import Literature.Probability.Percolation.SlabRSWGluingHighProbSeg
import Literature.Probability.Percolation.SlabRSWGluingLinearOfLocated
import HarnessLib

/-!
# Newman–Tassion–Wu 2017, §3.2 — the gluing lemma with a SEGMENT target in a domain that is only
# LOCALLY a top extension of `S` (`R = [a,b]×[c,d'] ∪ Rx`, `Rx` far from `S`): the whole chain, both regimes

Topic: `Literature/Probability/Percolation`. The high-probability regime of NTW's gluing lemma in the
tree (`glue_highProb_of_gadgets_entR`, lead GEN 37) needs `C` far from `S` (Fact 1 in general
position) and a located gadget at every entry cell. The second gluing (3.29) of the proof of
Prop. 3.9 (1) cannot be obtained from a FULL-SIDE target in that regime (the `C`-path enters `S`
through the side carrying `B`); NTW's own (3.29) uses a SEGMENT target (`Γ : L(R') → Y`,
`σ : R(R') → X`, `X`, `Y` interleaved bottom segments). This file sets up the corresponding two-domain
geometry — after a rotation: `S = [a,b] × [c,d] ⊆ R = [a,b] × [c,d']` (a pure top extension),
target `B = {b} × [y₁, y₂]` a segment of the right side of `S` well below its top-right corner,
`A ⊆ S`, `C ⊆ R` — and re-runs, from PORT DATA at a prescribed entry cell, p2's plain surgery
(`exists_surgery_noB`, the cleared box meets no cell of `B`; here the box may stick out above the row
`d`: trunk in `box ∩ S`, branch in `box ∩ R` as in the lead's `exists_surgery_ext_at`) and the direct
gluing near `A`.

This is `SlabRSWGluingSegExt.lean` + `SlabRSWGluingSegExtB.lean` + the `Γ`-free form of
`SlabRSWGluingHighProbSeg.lean` re-run VERBATIM for the generalised datum `SegExtLSetup` (extra part `Rx` of
`R` at sup-distance `> 2ρ + 4` from `S`; every contact and every cleared box then lies in the rectangular
part, so nothing else changes). Needed for (3.65) of the proof of Theorem 3.10, where the far set `C` is the
right end of the L-shaped region `S₁` and `Γ` lives in the bottom block of its vertical arm (memo of the
lead, gen 38, §7).

* `SegExtLSetup`, `exists_surgery_segExtL_at`, `exists_directGlue_A_segExtL_at`, `exists_surgeryB_segExtL_at`,
  `exists_gadgetAt_segExtL`, **`glue_highProb_segExtL`**, **`glue_linear_segExtL`**, `cross₂_of_segExtL`,
  **`glue0_highProb_segExtL`**, **`glue0_linear_segExtL`**.

## Sources

* C. M. Newman, V. Tassion, U. Wu, *Critical percolation and the minimal spanning tree in slabs*,
  Comm. Pure Appl. Math. 70 (2017), arXiv:1512.09107: §3.2, Theorems 3.6–3.7 and the proof of
  Theorem 3.7, steps (1)–(3), Fact 2; §3.3, proof of Proposition 3.9, (3.29) [NewmanTassionWu2017].
-/

noncomputable section

namespace Literature.Probability.Percolation

open MeasureTheory LatticeModels SimpleGraph

namespace NTW17

variable {k : ℕ}

/-! ## The setting -/

/-- **GL with a segment target and a top extension**: `S = [a,b] × [c,d]` (at least four columns and
rows) inside `R = [a,b] × [c,d']` (`d ≤ d'`), target `B = {b} × [y₁, y₂]` with `c ≤ y₁ < y₂ ≤ d`,
`A ⊆ S`, `C ⊆ R`. [cite: NewmanTassionWu2017, §3.2 (Theorem 3.7, the sets S, R, A, B, C); §3.3 (proof of Proposition 3.9, (3.29))] -/
structure SegExtLSetup where
  /-- left column of `S` and `R` -/
  a : ℤ
  /-- right column of `S` and `R` (the side carrying `B`) -/
  b : ℤ
  /-- bottom row of `S` and `R` -/
  c : ℤ
  /-- top row of `S` -/
  d : ℤ
  /-- top row of `R` -/
  d' : ℤ
  /-- bottom end of `B` -/
  y₁ : ℤ
  /-- top end of `B` -/
  y₂ : ℤ
  /-- the set to be reached -/
  A : Set (ℤ × ℤ)
  /-- the set to be glued -/
  C : Set (ℤ × ℤ)
  hab : a + 3 ≤ b
  hcd : c + 3 ≤ d
  hdd' : d ≤ d'
  hy₁ : c ≤ y₁
  hy : y₁ < y₂
  hy₂ : y₂ ≤ d
  /-- the extra part of `R` (far from `S`) -/
  Rx : Set (ℤ × ℤ)
  hRxfin : Rx.Finite
  hA : A ⊆ boxR a b c d
  hC : C ⊆ boxR a b c d' ∪ Rx

namespace SegExtLSetup

variable (U : SegExtLSetup)

/-- The rectangle `S` (domain of the minimal path). [cite: NewmanTassionWu2017, §3.2 (Theorem 3.7, S)] -/
def S : Set (ℤ × ℤ) := boxR U.a U.b U.c U.d

/-- The rectangular part `[a,b] × [c,d']` of `R` (a top extension of `S`). [cite: NewmanTassionWu2017, §3.2 (Theorem 3.7, R)] -/
def Rbox : Set (ℤ × ℤ) := boxR U.a U.b U.c U.d'

/-- The domain `R = [a,b] × [c,d'] ∪ Rx` of the glued connection. [cite: NewmanTassionWu2017, §3.2 (Theorem 3.7, R; Remark 2)] -/
def R : Set (ℤ × ℤ) := U.Rbox ∪ U.Rx

/-- The target segment `B = {b} × [y₁, y₂]`. [cite: NewmanTassionWu2017, §3.2 (Theorem 3.7, B)] -/
def B : Set (ℤ × ℤ) := {z | z.1 = U.b ∧ U.y₁ ≤ z.2 ∧ z.2 ≤ U.y₂}

/-- `S ⊆ Rbox`. [cite: NewmanTassionWu2017, §3.2 (Theorem 3.7)] -/
theorem S_subset_Rbox : U.S ⊆ U.Rbox := by
  intro z hz
  rw [S, mem_boxR_iff] at hz
  rw [Rbox, mem_boxR_iff]
  have := U.hdd'
  omega

/-- `Rbox ⊆ R`. [cite: NewmanTassionWu2017, §3.2 (Theorem 3.7)] -/
theorem Rbox_subset_R : U.Rbox ⊆ U.R := Set.subset_union_left

/-- `S ⊆ R`. [cite: NewmanTassionWu2017, §3.2 (Theorem 3.7)] -/
theorem S_subset_R : U.S ⊆ U.R := U.S_subset_Rbox.trans U.Rbox_subset_R

/-- `R` is finite. [cite: NewmanTassionWu2017, §3.2 (Theorem 3.7)] -/
theorem R_finite : U.R.Finite := (boxR_finite _ _ _ _).union U.hRxfin

/-- The gluing data `(S, R, A, B, C)`. [cite: NewmanTassionWu2017, §3.2 (Theorem 3.7)] -/
def Q : GlueData := ⟨U.S, U.R, U.A, U.B, U.C, U.S_subset_R, boxR_finite _ _ _ _, U.R_finite⟩

/-- The cleared box `(z + B_r) ∩ Rbox`. [cite: NewmanTassionWu2017, §3.2 (proof of Theorem 3.7, the ball B_{r+2}(z))] -/
def Dbox (z : ℤ × ℤ) (r : ℕ) : Set (ℤ × ℤ) :=
  boxR (max U.a (z.1 - r)) (min U.b (z.1 + r)) (max U.c (z.2 - r)) (min U.d' (z.2 + r))

/-- The trunk box `(z + B_r) ∩ S`. [cite: NewmanTassionWu2017, §3.2 (proof of Theorem 3.7, the ball B_{r+1}(z) ∩ S)] -/
def DS (z : ℤ × ℤ) (r : ℕ) : Set (ℤ × ℤ) :=
  boxR (max U.a (z.1 - r)) (min U.b (z.1 + r)) (max U.c (z.2 - r)) (min U.d (z.2 + r))

/-- The trunk box minus the column `x = b`: `(z + B_r) ∩ S ∖ {x = b}`. [cite: NewmanTassionWu2017, §3.2 (proof of Theorem 3.7)] -/
def DG (z : ℤ × ℤ) (r : ℕ) : Set (ℤ × ℤ) :=
  boxR (max U.a (z.1 - r)) (min (U.b - 1) (z.1 + r)) (max U.c (z.2 - r)) (min U.d (z.2 + r))

/-- `B` meets the box of radius `r` around `z`. [cite: NewmanTassionWu2017, §3.2 (proof of Theorem 3.7)] -/
def Bnear (z : ℤ × ℤ) (r : ℕ) : Prop := U.b ≤ z.1 + r ∧ U.y₁ ≤ z.2 + r ∧ z.2 - r ≤ U.y₂

/-- `B` meets the box of radius `r` around `z` in at least two rows. [cite: NewmanTassionWu2017, §3.2 (proof of Theorem 3.7)] -/
def Btwo (z : ℤ × ℤ) (r : ℕ) : Prop := U.b ≤ z.1 + r ∧ U.y₁ + 1 ≤ z.2 + r ∧ z.2 - r + 1 ≤ U.y₂

/-- **The radius of the cleared box**: `ρ + 3` above the row `d`; otherwise `ρ + 2`, enlarged to
`ρ + 3` when `B` meets the box of radius `ρ + 2` in exactly one row (p2's `SegSetup.R`).
[cite: NewmanTassionWu2017, §3.2 (proof of Theorem 3.7, the radius r)] -/
def rad (ρ : ℕ) (z : ℤ × ℤ) : ℕ :=
  open scoped Classical in
  if U.d < z.2 then ρ + 3 else if U.Bnear z (ρ + 2) ∧ ¬U.Btwo z (ρ + 2) then ρ + 3 else ρ + 2

variable {U}

/-- Membership in `S`. [cite: NewmanTassionWu2017, §3.2 (Theorem 3.7, S)] -/
theorem mem_S_iff {z : ℤ × ℤ} : z ∈ U.S ↔ U.a ≤ z.1 ∧ z.1 ≤ U.b ∧ U.c ≤ z.2 ∧ z.2 ≤ U.d :=
  mem_boxR_iff z

/-- Membership in `Rbox`. [cite: NewmanTassionWu2017, §3.2 (Theorem 3.7, R)] -/
theorem mem_Rbox_iff {z : ℤ × ℤ} : z ∈ U.Rbox ↔ U.a ≤ z.1 ∧ z.1 ≤ U.b ∧ U.c ≤ z.2 ∧ z.2 ≤ U.d' :=
  mem_boxR_iff z

/-- Membership in `R`. [cite: NewmanTassionWu2017, §3.2 (Theorem 3.7, R)] -/
theorem mem_R_iff' {z : ℤ × ℤ} : z ∈ U.R ↔ z ∈ U.Rbox ∨ z ∈ U.Rx := Iff.rfl

/-- Membership in `B`. [cite: NewmanTassionWu2017, §3.2 (Theorem 3.7, B)] -/
theorem mem_B_iff {z : ℤ × ℤ} : z ∈ U.B ↔ z.1 = U.b ∧ U.y₁ ≤ z.2 ∧ z.2 ≤ U.y₂ := Iff.rfl

/-- `B ⊆ S`. [cite: NewmanTassionWu2017, §3.2 (Theorem 3.7, B ⊆ ∂S)] -/
theorem B_subset_S : U.B ⊆ U.S := by
  intro z hz
  rw [mem_B_iff] at hz
  rw [mem_S_iff]
  have := U.hab; have := U.hy₁; have := U.hy₂
  omega

/-- Membership in `Dbox`. [cite: NewmanTassionWu2017, §3.2 (proof of Theorem 3.7)] -/
theorem mem_Dbox_iff {z w : ℤ × ℤ} {r : ℕ} : w ∈ U.Dbox z r ↔ w ∈ U.Rbox ∧ w ∈ sqBox z r := by
  rw [Dbox, mem_boxR_iff, mem_Rbox_iff, mem_sqBox_iff']
  simp only [max_le_iff, le_min_iff]
  omega

/-- Membership in `DS`. [cite: NewmanTassionWu2017, §3.2 (proof of Theorem 3.7)] -/
theorem mem_DS_iff {z w : ℤ × ℤ} {r : ℕ} : w ∈ U.DS z r ↔ w ∈ U.S ∧ w ∈ sqBox z r := by
  rw [DS, mem_boxR_iff, mem_S_iff, mem_sqBox_iff']
  simp only [max_le_iff, le_min_iff]
  omega

/-- Membership in `DG`. [cite: NewmanTassionWu2017, §3.2 (proof of Theorem 3.7)] -/
theorem mem_DG_iff {z w : ℤ × ℤ} {r : ℕ} : w ∈ U.DG z r ↔ w ∈ U.S ∧ w ∈ sqBox z r ∧ w.1 ≠ U.b := by
  rw [DG, mem_boxR_iff, mem_S_iff, mem_sqBox_iff']
  simp only [max_le_iff, le_min_iff]
  omega

/-- `Dbox ⊆ R`. [cite: NewmanTassionWu2017, §3.2 (proof of Theorem 3.7)] -/
theorem Dbox_subset_R (z : ℤ × ℤ) (r : ℕ) : U.Dbox z r ⊆ U.R := fun _ h => U.Rbox_subset_R (mem_Dbox_iff.1 h).1

/-- `Dbox ⊆ z + B_r`. [cite: NewmanTassionWu2017, §3.2 (proof of Theorem 3.7)] -/
theorem Dbox_subset_sqBox (z : ℤ × ℤ) (r : ℕ) : U.Dbox z r ⊆ sqBox z r := fun _ h => (mem_Dbox_iff.1 h).2

/-- `DS ⊆ Dbox`. [cite: NewmanTassionWu2017, §3.2 (proof of Theorem 3.7)] -/
theorem DS_subset_Dbox (z : ℤ × ℤ) (r : ℕ) : U.DS z r ⊆ U.Dbox z r := fun _ h =>
  mem_Dbox_iff.2 ⟨U.S_subset_Rbox (mem_DS_iff.1 h).1, (mem_DS_iff.1 h).2⟩

/-- `DS ⊆ S`. [cite: NewmanTassionWu2017, §3.2 (proof of Theorem 3.7)] -/
theorem DS_subset_S (z : ℤ × ℤ) (r : ℕ) : U.DS z r ⊆ U.S := fun _ h => (mem_DS_iff.1 h).1

/-- `DG ⊆ DS`. [cite: NewmanTassionWu2017, §3.2 (proof of Theorem 3.7)] -/
theorem DG_subset_DS (z : ℤ × ℤ) (r : ℕ) : U.DG z r ⊆ U.DS z r := fun _ h =>
  mem_DS_iff.2 ⟨(mem_DG_iff.1 h).1, (mem_DG_iff.1 h).2.1⟩

/-- `DG` avoids `B`. [cite: NewmanTassionWu2017, §3.2 (proof of Theorem 3.7)] -/
theorem DG_disjoint_B {z w : ℤ × ℤ} {r : ℕ} (h : w ∈ U.DG z r) : w ∉ U.B := fun hB =>
  (mem_DG_iff.1 h).2.2 hB.1

/-- A cell of `B` in the box of radius `r` around `z` witnesses `Bnear`.
[cite: NewmanTassionWu2017, §3.2 (proof of Theorem 3.7)] -/
theorem bnear_of_mem {z w : ℤ × ℤ} {r : ℕ} (hw : w ∈ U.B) (hwz : w ∈ sqBox z r) : U.Bnear z r := by
  rw [mem_B_iff] at hw
  rw [mem_sqBox_iff'] at hwz
  exact ⟨by omega, by omega, by omega⟩

/-- The radius is `ρ + 2` or `ρ + 3`. [cite: NewmanTassionWu2017, §3.2 (proof of Theorem 3.7)] -/
theorem rad_bounds (ρ : ℕ) (z : ℤ × ℤ) : ρ + 2 ≤ U.rad ρ z ∧ U.rad ρ z ≤ ρ + 3 := by
  unfold rad; split_ifs <;> omega

/-- Above the row `d` the radius is `ρ + 3`. [cite: NewmanTassionWu2017, §3.2 (proof of Theorem 3.7)] -/
theorem rad_eq_of_lt {ρ : ℕ} {z : ℤ × ℤ} (h : U.d < z.2) : U.rad ρ z = ρ + 3 := by
  unfold rad; rw [if_pos h]

/-- **If `B` meets the cleared box, it meets it in at least two rows** (for centres not above the row
`d`). [cite: NewmanTassionWu2017, §3.2 (proof of Theorem 3.7)] -/
theorem btwo_of_bnear {ρ : ℕ} {z : ℤ × ℤ} (hz : z.2 ≤ U.d) (h : U.Bnear z (U.rad ρ z)) :
    U.Btwo z (U.rad ρ z) := by
  classical
  have hy := U.hy
  unfold rad at h ⊢
  rw [if_neg (not_lt.2 hz)] at h ⊢
  by_cases hc : U.Bnear z (ρ + 2) ∧ ¬U.Btwo z (ρ + 2)
  · rw [if_pos hc] at h ⊢
    obtain ⟨⟨h1, h2, h2'⟩, h3⟩ := hc
    simp only [Btwo, Bnear, not_and, not_le] at h3 h ⊢
    push_cast at h1 h2 h2' h3 h ⊢
    omega
  · rw [if_neg hc] at h ⊢
    rw [not_and_or, not_not] at hc
    rcases hc with hc | hc
    · exact absurd h hc
    · exact hc

/-- `Q.S = S`. [cite: NewmanTassionWu2017, §3.2 (Theorem 3.7)] -/
theorem Q_S : U.Q.S = U.S := rfl
/-- `Q.R = R`. [cite: NewmanTassionWu2017, §3.2 (Theorem 3.7)] -/
theorem Q_R : U.Q.R = U.R := rfl
/-- `Q.A = A`. [cite: NewmanTassionWu2017, §3.2 (Theorem 3.7)] -/
theorem Q_A : U.Q.A = U.A := rfl
/-- `Q.B = B`. [cite: NewmanTassionWu2017, §3.2 (Theorem 3.7)] -/
theorem Q_B : U.Q.B = U.B := rfl
/-- `Q.C = C`. [cite: NewmanTassionWu2017, §3.2 (Theorem 3.7)] -/
theorem Q_C : U.Q.C = U.C := rfl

········

▶ **Description of the task**
Extract from the data every line where "lead" shows up.

▶ **Solution to the problem**
tree (`glue_highProb_of_gadgets_entR`, lead GEN 37) needs `C` far from `S` (Fact 1 in general
`d`: trunk in `box ∩ S`, branch in `box ∩ R` as in the lead's `exists_surgery_ext_at`) and the direct
lead, gen 38, §7).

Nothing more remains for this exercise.